Exercise:
Print all of the data exactly as written.

Records provided:

▬▬▬

import Summits.QuantumFields.YangMills.Theorems.BalabanUVNodesN07HA1LamFree
import Literature.MathematicalPhysics.QuantumFieldTheory.Balaban1983to89.Node00.CriticalOnFibreTopGuardedB
import HarnessLib

/-!
# N07 [B11] ∕ K0⁷ road, chart side — MODULE 117′ OVER A TOP-DATA PREDICATE (S1c of the (E1)∕(iii-b) work plan, director-ym №338∕№339; FLAG №16; LOCATE-HSEAM 5d3298b8d191f169):
# ★★★★ **`hA1_lam_freeB` — `hA1_lam_free` (the (d′) letter of the head token, cell form, normalisation-free) with its DATA ROW `Sect2.DataSmall7PTop (avOfRecord F N K) s.Ω (suppDom) k δ W`
# REPLACED by `Dat K s.Ω (suppDom) k δ W` for an arbitrary `Dat : TopData F N`** (F0c `Node00/CriticalOnFibreTopGuardedB`'s parameter) — MODULE 117′ binds the data row and never reads
# it (its (2.3)-cell rows already ARE print's datum), so the proof is 117′'s verbatim and the constants `Mh₀ R₀ C₁ τ` are the same for every `Dat`

Cell `pub-ymgap`, seat `pub-ymgap-dag-n07-e` g34 (FAN-OUT §N07 row s3; LANE OWNER of the K0 road chart side).  `--kind proof --supports stmt-QuantumFields-20541 --as helper` (K0⁷); count-neutral;
ONE theorem, no `def`.  PRINT-DATUM TWIN of `…N07HA1LamFree.hA1_lam_free` (FLAG №16 ∕ LOCATE-HSEAM 5d3298b8d191f169); the (b)-instance `hA1_lam_free` stays landed and true on its own text
(it is the instance `Dat := dataSmall7PTopOf F N` of the theorem below, by `rfl` on the row).  No displayed premise is deleted or weakened: ONE row becomes a parameter.  MODULE 117′'s
fibre-side rows are ALREADY in [II] (2.3) currency («Λ_j = Ω_j^{(j)} ∖ Ω_{j+1}^{(j)} … for the sets of sites and the sets of bonds», p. 224; ruling (α) of record: the DIFFERENCE of the bond
sets — inward connectors belong to no `Λ_j`): `hUW` = agreement on the `LamBond` cells of `domainsOfSeq s.Ω k`, `hcc` = print's cell-form criticality there — under (E1) these are exactly
F0b's `AgreeOnB (lamDatum F K k s.Ω) (Ū U) W` ∕ `IsCritOnFibreB F N K (lamDatum F K k s.Ω) W U` unfolded (`mem_lamBondsSeq_iff_lamBond`, `isCritOnFibreB_lamBondsSeq_iff`), so no HSEAM-
shaped premise occurs here or downstream.  [15] = [Balaban1985Variational]; [6] = [Balaban1985RegularSpaces]; [4] = [II] = [Balaban1984PropagatorsII]; [3] = [Balaban1985Averaging];
[III] = [Balaban1988Convergent]; [I] = [Balaban1987RG1].

WHY.  The S1c twins of the head (77c⁵′ ∕ 89⁵′ ∕ 122′–125′) carry the data row as a parameter `Dat` (read only by the (c′) near-row supplier, at print's `dataSmall7LamTopOf F N`); their
(d′)-Lam binder `hA1L` therefore displays `Dat K s.Ω (suppDom) k δ W`, and its supplier must be `Dat`-generic.  MODULE 117′ qualifies: its proof introduces the data row as `h7` and never
uses it (checked; the (158) letter for `A₁` comes from the ♭ chart, the truncation rows, (T2b) and the cell-form criticality — none of which reads `W`'s plaquettes).

WHAT IS PROVED (sorry-free; no definition; axioms standard): ★★★★ `hA1_lam_freeB` (statement = 117′'s with `∀ (Dat : TopData F N)` after the constants and the data row re-spelled;
proof = 117′'s verbatim with `Dat` introduced).
HONEST LABEL (binding).  As 117′: the premises display (R4)-in-cell-form (print's criticality on the (2.3) cells — a ROW of the twin tokens at `bd := lamDatum F`, not a seam) and (T2b);
nothing of [15]∕[6]∕[4] ANALYSIS asserted beyond the cited modules; `HThm4Rec*` untouched and CONDITIONAL; K0⁷ ∕ K1⁹ NOT closed; N07 NOT discharged; counts unmoved (typed 28∕28 · discharged
8∕28); one finite 𝕋⁴ programme at fixed ε — the route closes the conditional finite-𝕋⁴ rung `BalabanLadder.UV` ONLY; the YM mass gap (Clay) is NOT proved by any of this; nothing
continuum ∕ ℝ⁴ ∕ OS.  No `sorry`, no `def`, no `instance`, no `notation`.

References: [15] (5)–(7) p.278, (44)–(50) p.285, (55) p.286, (144) p.300, (147)–(153) p.301, (154)–(159) pp.302–303, (160)–(165) pp.303–304, Prop. 8 p.304; [6] p.98, (1.131) p.99,
(1.136) p.99; [II] (2.1)–(2.3) p.224, (2.20) p.226, (2.35) p.228, Cor. 2.8 p.249; [3] (21) p.21, Prop. 4 (134)–(135) p.38; [III] (2.10) p.256; [I] (0.1) p.251, (0.4) p.253.
-/

set_option autoImplicit false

▬▬▬

Your response:
import Summits.QuantumFields.YangMills.Theorems.BalabanUVNodesN07HA1LamFree
import Literature.MathematicalPhysics.QuantumFieldTheory.Balaban1983to89.Node00.CriticalOnFibreTopGuardedB
import HarnessLib

/-!
# N07 [B11] ∕ K0⁷ road, chart side — MODULE 117′ OVER A TOP-DATA PREDICATE (S1c of the (E1)∕(iii-b) work plan, director-ym №338∕№339; FLAG №16; LOCATE-HSEAM 5d3298b8d191f169):
# ★★★★ **`hA1_lam_freeB` — `hA1_lam_free` (the (d′) letter of the head token, cell form, normalisation-free) with its DATA ROW `Sect2.DataSmall7PTop (avOfRecord F N K) s.Ω (suppDom) k δ W`
# REPLACED by `Dat K s.Ω (suppDom) k δ W` for an arbitrary `Dat : TopData F N`** (F0c `Node00/CriticalOnFibreTopGuardedB`'s parameter) — MODULE 117′ binds the data row and never reads
# it (its (2.3)-cell rows already ARE print's datum), so the proof is 117′'s verbatim and the constants `Mh₀ R₀ C₁ τ` are the same for every `Dat`

Cell `pub-ymgap`, seat `pub-ymgap-dag-n07-e` g34 (FAN-OUT §N07 row s3; LANE OWNER of the K0 road chart side).  `--kind proof --supports stmt-QuantumFields-20541 --as helper` (K0⁷); count-neutral;
ONE theorem, no `def`.  PRINT-DATUM TWIN of `…N07HA1LamFree.hA1_lam_free` (FLAG №16 ∕ LOCATE-HSEAM 5d3298b8d191f169); the (b)-instance `hA1_lam_free` stays landed and true on its own text
(it is the instance `Dat := dataSmall7PTopOf F N` of the theorem below, by `rfl` on the row).  No displayed premise is deleted or weakened: ONE row becomes a parameter.  MODULE 117′'s
fibre-side rows are ALREADY in [II] (2.3) currency («Λ_j = Ω_j^{(j)} ∖ Ω_{j+1}^{(j)} … for the sets of sites and the sets of bonds», p. 224; ruling (α) of record: the DIFFERENCE of the bond
sets — inward connectors belong to no `Λ_j`): `hUW` = agreement on the `LamBond` cells of `domainsOfSeq s.Ω k`, `hcc` = print's cell-form criticality there — under (E1) these are exactly
F0b's `AgreeOnB (lamDatum F K k s.Ω) (Ū U) W` ∕ `IsCritOnFibreB F N K (lamDatum F K k s.Ω) W U` unfolded (`mem_lamBondsSeq_iff_lamBond`, `isCritOnFibreB_lamBondsSeq_iff`), so no HSEAM-
shaped premise occurs here or downstream.  [15] = [Balaban1985Variational]; [6] = [Balaban1985RegularSpaces]; [4] = [II] = [Balaban1984PropagatorsII]; [3] = [Balaban1985Averaging];
[III] = [Balaban1988Convergent]; [I] = [Balaban1987RG1].

WHY.  The S1c twins of the head (77c⁵′ ∕ 89⁵′ ∕ 122′–125′) carry the data row as a parameter `Dat` (read only by the (c′) near-row supplier, at print's `dataSmall7LamTopOf F N`); their
(d′)-Lam binder `hA1L` therefore displays `Dat K s.Ω (suppDom) k δ W`, and its supplier must be `Dat`-generic.  MODULE 117′ qualifies: its proof introduces the data row as `h7` and never
uses it (checked; the (158) letter for `A₁` comes from the ♭ chart, the truncation rows, (T2b) and the cell-form criticality — none of which reads `W`'s plaquettes).

WHAT IS PROVED (sorry-free; no definition; axioms standard): ★★★★ `hA1_lam_freeB` (statement = 117′'s with `∀ (Dat : TopData F N)` after the constants and the data row re-spelled;
proof = 117′'s verbatim with `Dat` introduced).
HONEST LABEL (binding).  As 117′: the premises display (R4)-in-cell-form (print's criticality on the (2.3) cells — a ROW of the twin tokens at `bd := lamDatum F`, not a seam) and (T2b);
nothing of [15]∕[6]∕[4] ANALYSIS asserted beyond the cited modules; `HThm4Rec*` untouched and CONDITIONAL; K0⁷ ∕ K1⁹ NOT closed; N07 NOT discharged; counts unmoved (typed 28∕28 · discharged
8∕28); one finite 𝕋⁴ programme at fixed ε — the route closes the conditional finite-𝕋⁴ rung `BalabanLadder.UV` ONLY; the YM mass gap (Clay) is NOT proved by any of this; nothing
continuum ∕ ℝ⁴ ∕ OS.  No `sorry`, no `def`, no `instance`, no `notation`.

References: [15] (5)–(7) p.278, (44)–(50) p.285, (55) p.286, (144) p.300, (147)–(153) p.301, (154)–(159) pp.302–303, (160)–(165) pp.303–304, Prop. 8 p.304; [6] p.98, (1.131) p.99,
(1.136) p.99; [II] (2.1)–(2.3) p.224, (2.20) p.226, (2.35) p.228, Cor. 2.8 p.249; [3] (21) p.21, Prop. 4 (134)–(135) p.38; [III] (2.10) p.256; [I] (0.1) p.251, (0.4) p.253.
-/

set_option autoImplicit false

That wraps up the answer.